Another interesting explanation for our findings could be contingent attentional capture (Folk et al., 1992). Such capture might lead to greater pupil diameter in both congruent and incongruent trials than in neutral in both Response and Rest trials. However, in a recent study (Hershman et al., 2020), pseudowords (as well as letter strings and symbols) were compared with real words and both congruent and incongruent trials. Pseudowords have the same orthographical and phonological features as real words. Accordingly, responding (RT and pupil size) to pseudowords should be similar to responding to words. However, responding to pseudowords was different than responding to word stimuli. Pseudowords showed smaller task conflict than all word stimuli. Specifically, reverse facilitation was found for pseudowords but not for real words. In this study (Hershman et al., 2020), the evidence for task conflict (i.e., reverse facilitation) was found only with pupillometry and not with RTs, which suggested that all the examined neutrals required the same mental effort. Therefore, we conjecture contingent attentional capture is a less likely explanation for our findings.
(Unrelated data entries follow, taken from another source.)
import Summits.Ventures.LatticeQCDFlow.Scaling.UnitSurvivalFloor

/-!
HONEST FRAMING: exact (Metropolis-corrected) sampling algorithms for lattice gauge theory; figures
of merit are autocorrelation/cost numbers at stated couplings and volumes; no continuum-physics
claim.

# IdealStarFourTermLaw — THE IDEALISED HOT-ONLY STAR FROM FOUR SIDES AT UNIFORM LISTING (`m = cK`, `K ≥ 4`,
# `|S| ≥ 4(K+1)`): `(K − 1)·log(K/4) ≤ t_mix(1/4)`, `(K+1)/(2(1−t)) ≤ t_mix(1/4)`, `(K/(t(1−t)) − 1)·log 2 ≤ t_mix(1/4)`,
# `t_mix(1/4) ≤ ⌈((K+t)/(t(1−t)))·log((K + b*)/(b*/4))⌉` — THE NEW THIRD TERM CARRIES THE CEILING'S UNIT `K/(t(1−t))`
# (lean-2 GEN-27, ours)

Venture-side (OURS).  Cell `lqcd-flow` (pub-lqcd), unit `pub-lqcd-lean-2-g27`, 2026-08-27.  Chapter M, the floor side,
file 4 — `Scaling/IdealStarThreeTermLaw` with the unit-survival floor of `Scaling/UnitSurvivalFloor` added.  Setting
of `Scaling/IdealStarThreeTermLaw` (one positive unit-mass law `ν` at every level, hub list `κ` listing every cold
level at least `c ≥ 1` times with `m = cK` — hence exactly `c` times, `hubMult_eq_of_uniform` — identity maps,
hot-only updates with the exact hot sampler, `ν`-reversible kernels, `0 < t < 1`).

## What is proved

* `hubMult_le_of_uniform` — `m = cK` and every multiplicity `≥ c` force every multiplicity `≤ c`.
* **`idealStar_fourTerm_law`** — the conjunction of the collector floor `(K−1)·log(K/4)`, the refresh floor
  `(K+1)/(2(1−t))`, the unit-survival floor `(K/(t(1−t)) − 1)·log 2` and the retuned ceiling
  `⌈((K+t)/(t(1−t)))·log((K + b*)/(b*·(1/4)))⌉`, `b* = t(K+1)/(K+t)`, for `t_mix(1/4)`.

Reading (no numerics implied): the third floor is the first to grow like the ceiling in BOTH limits `t → 0` and
`t → 1`; only the logarithm of the ceiling is not matched (OPEN-MATH item 2: a second-moment argument over `K`
planted units).  NOT CLAIMED: the `log K` on the third floor; anything measured.  Literature grade (cell rule): OWN
COMPOSITION; nothing cited as a fact; no new bib keys.
-/

noncomputable section

open Finset Function
open Literature.Probability.MarkovChains

namespace Summit.Ventures.LatticeQCDFlow.Scaling

variable {S : Type*} [Fintype S] [DecidableEq S] {K m : ℕ} {ν : S → ℝ} {M : Fin (K + 1) → S → S → ℝ} {t : ℝ}

section FourTerm
variable (κ : Fin m → Fin K)

omit [Fintype S] [DecidableEq S] in
/-- **Uniform listing:** if every cold level is listed at least `c` times and `m = cK`, then every cold level is
listed at most (hence exactly) `c` times. [ours] -/
theorem hubMult_le_of_uniform {c : ℕ} (hc : ∀ p' : Fin K, c ≤ (univ.filter (fun r : Fin m => κ r = p')).card)
    (hmc : m = c * K) (p' : Fin K) : (univ.filter (fun r : Fin m => κ r = p')).card ≤ c := by
  by_contra hlt
  push Not at hlt
  have hsum := hubList_sum_degree (K := K) κ
  have hgt : (c : ℝ) * K < ∑ k : Fin K, ((univ.filter (fun r : Fin m => κ r = k)).card : ℝ) := by
    calc (c : ℝ) * K = ∑ _k : Fin K, (c : ℝ) := by rw [sum_const, card_univ, Fintype.card_fin, nsmul_eq_mul]; ring
      _ < ∑ k : Fin K, ((univ.filter (fun r : Fin m => κ r = k)).card : ℝ) := by
          refine Finset.sum_lt_sum (fun k _ => by exact_mod_cast hc k) ⟨p', mem_univ _, by exact_mod_cast hlt⟩
  rw [hsum, hmc, Nat.cast_mul] at hgt
  exact lt_irrefl _ hgt

/-- **THE IDEALISED HOT-ONLY STAR FROM FOUR SIDES:** `K ≥ 4`, `|S| ≥ 4(K+1)`, `m = cK` with every cold level listed
`≥ c ≥ 1` times, `0 < t < 1`, `ν > 0` of unit mass, `ν`-reversible row-stochastic kernels, exact hot sampler:
**`(K − 1)·log(K/4) ≤ t_mix(1/4)`, `(K+1)/(2(1−t)) ≤ t_mix(1/4)`, `(K/(t(1−t)) − 1)·log 2 ≤ t_mix(1/4)`, and
`t_mix(1/4) ≤ ⌈((K+t)/(t(1−t)))·log((K + b*)/(b*·(1/4)))⌉`** with `b* = t(K+1)/(K+t)`. [ours] -/
theorem idealStar_fourTerm_law (hK : 4 ≤ K) (hS : 4 * (K + 1) ≤ Fintype.card S) (ht0 : 0 < t) (ht1 : t < 1)
    (hν : ∀ v, 0 < ν v) (hν1 : ∑ v, ν v = 1) (hM : ∀ k, IsRowStochastic (M k)) (hMrev : ∀ k, DetailedBalance ν (M k))
    (hM0 : ∀ u v, M 0 u v = ν v) {c : ℕ} (hc1 : 1 ≤ c)
    (hc : ∀ p' : Fin K, c ≤ (univ.filter (fun r : Fin m => κ r = p')).card) (hmc : m = c * K) :
    ((K : ℝ) - 1) * Real.log (K / 4)
        ≤ (mixingTime (fun y z : Fin (K + 1) → S => t * ptGraphSwap (fun _ : Fin (K + 1) => ν)
            (fun r : Fin m => (((0 : Fin (K + 1)), (κ r).succ) : Fin (K + 1) × Fin (K + 1))) (fun _ => Equiv.refl S) y z
            + (1 - t) * prodKernel (fun k : Fin (K + 1) => if k = 0 then (1 : ℝ) else 0) M y z)
          (tensorFun (fun _ : Fin (K + 1) => ν)) (1 / 4) : ℝ) ∧
      ((K : ℝ) + 1) / (2 * (1 - t))
        ≤ (mixingTime (fun y z : Fin (K + 1) → S => t * ptGraphSwap (fun _ : Fin (K + 1) => ν)
            (fun r : Fin m => (((0 : Fin (K + 1)), (κ r).succ) : Fin (K + 1) × Fin (K + 1))) (fun _ => Equiv.refl S) y z
            + (1 - t) * prodKernel (fun k : Fin (K + 1) => if k = 0 then (1 : ℝ) else 0) M y z)
          (tensorFun (fun _ : Fin (K + 1) => ν)) (1 / 4) : ℝ) ∧
      ((K : ℝ) / (t * (1 - t)) - 1) * Real.log 2
        ≤ (mixingTime (fun y z : Fin (K + 1) → S => t * ptGraphSwap (fun _ : Fin (K + 1) => ν)
            (fun r : Fin m => (((0 : Fin (K + 1)), (κ r).succ) : Fin (K + 1) × Fin (K + 1))) (fun _ => Equiv.refl S) y z
            + (1 - t) * prodKernel (fun k : Fin (K + 1) => if k = 0 then (1 : ℝ) else 0) M y z)
          (tensorFun (fun _ : Fin (K + 1) => ν)) (1 / 4) : ℝ) ∧
      mixingTime (fun y z : Fin (K + 1) → S => t * ptGraphSwap (fun _ : Fin (K + 1) => ν)
            (fun r : Fin m => (((0 : Fin (K + 1)), (κ r).succ) : Fin (K + 1) × Fin (K + 1))) (fun _ => Equiv.refl S) y z
            + (1 - t) * prodKernel (fun k : Fin (K + 1) => if k = 0 then (1 : ℝ) else 0) M y z)
          (tensorFun (fun _ : Fin (K + 1) => ν)) (1 / 4)
        ≤ ⌈((K : ℝ) + t) / (t * (1 - t))
            * Real.log (((K : ℝ) + t * ((K : ℝ) + 1) / (t * ((K : ℝ) + 1) + (1 - t) * K))
              / (t * ((K : ℝ) + 1) / (t * ((K : ℝ) + 1) + (1 - t) * K) * (1 / 4)))⌉₊ := by
  obtain ⟨h1, h2, h4⟩ := idealStar_threeTerm_law κ hK hS ht0 ht1 hν hν1 hM hMrev hM0 hc1 hc hmc
  refine ⟨h1, h2, ?_, h4⟩
  have hm : 1 ≤ m := by rw [hmc]; exact Nat.one_le_iff_ne_zero.mpr (Nat.mul_ne_zero (by omega) (by omega))
  have hcm : c ≤ m := by rw [hmc]; exact Nat.le_mul_of_pos_right c (by omega)
  have hμ : ∀ (k : Fin (K + 1)) (v : S), 0 < (fun _ : Fin (K + 1) => ν) k v := fun _ v => hν v
  have hμ1 : ∀ k : Fin (K + 1), ∑ u, (fun _ : Fin (K + 1) => ν) k u = 1 := fun _ => hν1
  have hM0' : ∀ u v, M 0 u v = (fun _ : Fin (K + 1) => ν) 0 v := hM0
  have hperf : ∀ (r : Fin m) (u : S), (fun _ : Fin (K + 1) => ν) (κ r).succ ((fun _ : Fin m => Equiv.refl S) r u)
      = (fun _ : Fin (K + 1) => ν) 0 u := fun _ _ => rfl
  have hw0 : ∀ k : Fin (K + 1), 0 ≤ (if k = 0 then (1 : ℝ) else 0) := fun k => by split_ifs <;> norm_num
  have hw00 : (0 : ℝ) < (if (0 : Fin (K + 1)) = 0 then (1 : ℝ) else 0) := by rw [if_pos rfl]; norm_num
  have hw1 : ∑ k : Fin (K + 1), (if k = 0 then (1 : ℝ) else 0) = 1 := by
    rw [Finset.sum_ite_eq' univ (0 : Fin (K + 1)), if_pos (mem_univ _)]
  have hstat : ∀ k : Fin (K + 1), k ≠ 0 → ∀ v, ∑ u, (fun _ : Fin (K + 1) => ν) k u * M k u v = (fun _ : Fin (K + 1) => ν) k v :=
    fun k _ v => (hMrev k).isStationary (hM k).2 v
  have hmix : ∃ t₀, worstTvDist (fun y z : Fin (K + 1) → S => t * ptGraphSwap (fun _ : Fin (K + 1) => ν)
      (fun r : Fin m => (((0 : Fin (K + 1)), (κ r).succ) : Fin (K + 1) × Fin (K + 1))) (fun _ => Equiv.refl S) y z
      + (1 - t) * prodKernel (fun k : Fin (K + 1) => if k = 0 then (1 : ℝ) else 0) M y z)
      (tensorFun (fun _ : Fin (K + 1) => ν)) t₀ ≤ 1 / 4 :=
    ⟨_, perfectStar_worstTvDist_le_of_ge_log κ (fun _ => Equiv.refl S) (μ := fun _ : Fin (K + 1) => ν) hm ht0 ht1 hw0
      hw00 hw1 hμ hμ1 hM hM0' hstat hperf hc1 hc hcm (by norm_num : (0:ℝ) < 1 / 4) (Nat.le_ceil _)⟩
  exact uniformStar_unitSurvival_floor κ (by omega) hS ht0 ht1 hν hν1 hM hMrev hc1 (hubMult_le_of_uniform κ hc hmc) hmc hmix

end FourTerm

end Summit.Ventures.LatticeQCDFlow.Scaling

end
Please note that task conflict has been conceptualized in different ways. One parsimonious concept refers to some kind of resource limitations (current theorizing would assume working memory limitations, previously, this was often conceptualized as attentional limitations) when performing two tasks (like color naming and automatic word reading) simultaneously (see, e.g., Koch et al., 2018, for a recent overview). As such, “being engaged in two tasks at the same time” is sufficient to induce task conflict even if one task like reading is not instructed but performed habitually. We are aware that this is the “minimum” concept of task conflict. If tasks overlap in terms of stimulus and response sets, more processes in terms of attentional selection and/or inhibition of response sets might add to task conflict. In a further study that was done in our lab (Hershman et al., 2023), we aimed to investigate the contribution of task-switching to task conflict. Participants were asked to respond to the color or to the meaning of the stimuli according to a randomly varying task cue (e.g., a circle for color naming and a square for word reading presented around the stimuli). Our results revealed evidence for task conflict in task switch trials. In contrast, in task repetition trials, no evidence for task conflict was found. We interpreted this pattern as indicative of different levels of control in terms of task-set implementation, which is stronger in repetition trials than in switch trials.
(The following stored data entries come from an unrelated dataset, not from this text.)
import Summits.CriticalPhenomena.SAWScalingLimit.Theses.SAWMassiveIsingTilt
import Summits.CriticalPhenomena.SAWScalingLimit.Theorems.SAWMassiveIsingTiltDefs
import Literature.Probability.RandomPlanarGeometry.ConformalRestrictionHolds
import Literature.Probability.RandomPlanarGeometry.ConformalRestrictionLocal
import Literature.Probability.RandomPlanarGeometry.HullRestrictionSLEHolds
import Literature.Probability.RandomPlanarGeometry.CritPercSLESimplePathHolds
import Literature.Probability.RandomPlanarGeometry.SLEExistenceNeEightHolds
import Summits.CriticalPhenomena.SAWScalingLimit.Theorems.SAWMassiveIsingTiltMassiveWindowSLEStubCommonEndpointApprox
import Summits.CriticalPhenomena.SAWScalingLimit.Theorems.SAWMassiveIsingTiltMassiveWindowSLEStubNoTouchOfNearTouchEstimate
import Summits.CriticalPhenomena.SAWScalingLimit.Theorems.SAWMassiveIsingTiltMassiveWindowSLEStubHullRestrictionOfDefect
import Summits.CriticalPhenomena.SAWScalingLimit.Theorems.SAWMassiveIsingTiltMassiveWindowSLEStubWindowLSWFamily
import Summits.CriticalPhenomena.SAWScalingLimit.Theorems.SAWMassiveIsingTiltMassiveWindowSLEStubWindowNesting
import Summits.CriticalPhenomena.SAWScalingLimit.Theorems.SAWMassiveIsingTiltMassiveWindowSLEStubWindowRestrictionDefectOfMixing
import Summits.CriticalPhenomena.SAWScalingLimit.Theorems.SAWMassiveIsingTiltMassiveWindowSLEStubWindowDiscrepancyGeometry
import Summits.CriticalPhenomena.SAWScalingLimit.Theorems.SAWMassiveIsingTiltMassiveWindowSLEStubZloopEdgeCalculus
import Summits.CriticalPhenomena.SAWScalingLimit.Theorems.SAWMassiveIsingTiltMassiveWindowSLEStubIsingTwoPointLocality
import Summits.CriticalPhenomena.SAWScalingLimit.Theorems.SAWMassiveIsingTiltMassiveWindowSLEStubWindowLimitChordal
import Summits.CriticalPhenomena.SAWScalingLimit.Theorems.SAWMassiveIsingTiltMassiveWindowSLEStubZloopMixingEdgeBound
import Summits.CriticalPhenomena.SAWScalingLimit.Theorems.SAWMassiveIsingTiltMassiveWindowSLEStubZloopRatioMixingCore
import Summits.CriticalPhenomena.SAWScalingLimit.Theorems.SAWMassiveIsingTiltMassiveWindowSLEStubZloopRateRatioMixing
import Summits.CriticalPhenomena.SAWScalingLimit.Theorems.SAWMassiveIsingTiltMassiveWindowSLEStubAvoidRestrictionOfDefect
import Summits.CriticalPhenomena.SAWScalingLimit.Theorems.SAWMassiveIsingTiltMassiveWindowSLEStubHullRestrictionOfAvoidRestriction
import Summits.CriticalPhenomena.SAWScalingLimit.Theorems.SAWMassiveIsingTiltMassiveWindowSLELineReduction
In general, our results suggest that conflict resolution should be explored and dissociated from the requirement to respond and that using an RT measure that is dependent on response can affect the pattern of results and the models that stem from it. Given the fact that most studies and cognitive control models (e.g., the proactive control/task conflict [PC-TC] model of Kalanthroff et al., 2018) are based on experiments in which a response is made, it is important to explore the possibility that such models do not accurately reflect cognitive processing in tasks where a response is not required. Future studies should explore further the possibility of combining measures such as pupil size in addition to the common RT and explore different experimental designs in which response and conflict are dissociated.